Phase transition for the vacant set of random walk and random interlacements

TL;DR

This paper proves a phase transition in the structure of the vacant set left by a random walk on a high-dimensional torus, showing a critical point where the set shifts from having a giant component to scattering into tiny parts.

Contribution

It establishes the precise critical value for the phase transition of the vacant set of random walk and connects it to the critical point of random interlacements, confirming long-standing conjectures.

Findings

Existence of a non-trivial phase transition at a critical parameter u_*

Giant component for u < u_* with high probability

Scattering into small components for u > u_*

Abstract

We consider the set of points visited by the random walk on the discrete torus $(\mathbb{Z}/N\mathbb{Z})^d$, for $d \geq 3$, at times of order $uN^d$, for a parameter $u>0$ in the large-$N$ limit. We prove that the vacant set left by the walk undergoes a phase transition across a non-degenerate critical value $u_* = u_*(d)$, as follows. For all $u< u_*$, the vacant set contains a giant connected component with high probability, which has a non-vanishing asymptotic density and satisfies a certain local uniqueness property. In stark contrast, for all $u> u_*$ the vacant set scatters into tiny connected components.
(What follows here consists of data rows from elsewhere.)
import Literature.NumberTheory.LFunctions.WeilTwoPrimeDeflL2Base
import Literature.NumberTheory.LFunctions.WeilBlockRowsPZ
import HarnessLib

/-!
# Deflated two-prime certificate L2: the factored even inverse agrees with `D`, rows 88–95

`WeilCert.checkDnRow` (even block) for certificate L2, by `decide +kernel`. Pure proof file.
-/

noncomputable section

namespace Literature.NumberTheory.LFunctions

set_option maxHeartbeats 0 in
/-- Row 88 of `DnE/LsE` is row 88 of the even `D` (certificate L2). [folklore] -/
theorem checkDnRow0_88_weilCertDeflL2 : weilCertDeflL2Base.checkDnRow weilCertDeflL2DnE weilCertDeflL2LsE 0 88 = true := by
  decide +kernel

set_option maxHeartbeats 0 in
/-- Row 89 of `DnE/LsE` is row 89 of the even `D` (certificate L2). [folklore] -/
theorem checkDnRow0_89_weilCertDeflL2 : weilCertDeflL2Base.checkDnRow weilCertDeflL2DnE weilCertDeflL2LsE 0 89 = true := by
  decide +kernel

set_option maxHeartbeats 0 in
/-- Row 90 of `DnE/LsE` is row 90 of the even `D` (certificate L2). [folklore] -/
theorem checkDnRow0_90_weilCertDeflL2 : weilCertDeflL2Base.checkDnRow weilCertDeflL2DnE weilCertDeflL2LsE 0 90 = true := by
  decide +kernel

set_option maxHeartbeats 0 in
/-- Row 91 of `DnE/LsE` is row 91 of the even `D` (certificate L2). [folklore] -/
theorem checkDnRow0_91_weilCertDeflL2 : weilCertDeflL2Base.checkDnRow weilCertDeflL2DnE weilCertDeflL2LsE 0 91 = true := by
  decide +kernel

set_option maxHeartbeats 0 in
/-- Row 92 of `DnE/LsE` is row 92 of the even `D` (certificate L2). [folklore] -/
theorem checkDnRow0_92_weilCertDeflL2 : weilCertDeflL2Base.checkDnRow weilCertDeflL2DnE weilCertDeflL2LsE 0 92 = true := by
  decide +kernel

set_option maxHeartbeats 0 in
/-- Row 93 of `DnE/LsE` is row 93 of the even `D` (certificate L2). [folklore] -/
theorem checkDnRow0_93_weilCertDeflL2 : weilCertDeflL2Base.checkDnRow weilCertDeflL2DnE weilCertDeflL2LsE 0 93 = true := by
  decide +kernel

set_option maxHeartbeats 0 in
/-- Row 94 of `DnE/LsE` is row 94 of the even `D` (certificate L2). [folklore] -/
theorem checkDnRow0_94_weilCertDeflL2 : weilCertDeflL2Base.checkDnRow weilCertDeflL2DnE weilCertDeflL2LsE 0 94 = true := by
  decide +kernel

set_option maxHeartbeats 0 in
/-- Row 95 of `DnE/LsE` is row 95 of the even `D` (certificate L2). [folklore] -/
theorem checkDnRow0_95_weilCertDeflL2 : weilCertDeflL2Base.checkDnRow weilCertDeflL2DnE weilCertDeflL2LsE 0 95 = true := by
  decide +kernel


end Literature.NumberTheory.LFunctions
Our results further imply that the threshold $u_*$ precisely equals the critical value, introduced by Sznitman in arXiv:0704.2560, which characterizes the percolation transition of the corresponding local limit, the vacant set of random interlacements on $\mathbb{Z}^d$. Our findings also yield the analogous infinite-volume result, i.e. the long purported equality of three critical parameters $\bar u$, $u_*$ and $u_{**}$ naturally associated to the vacant set of random interlacements.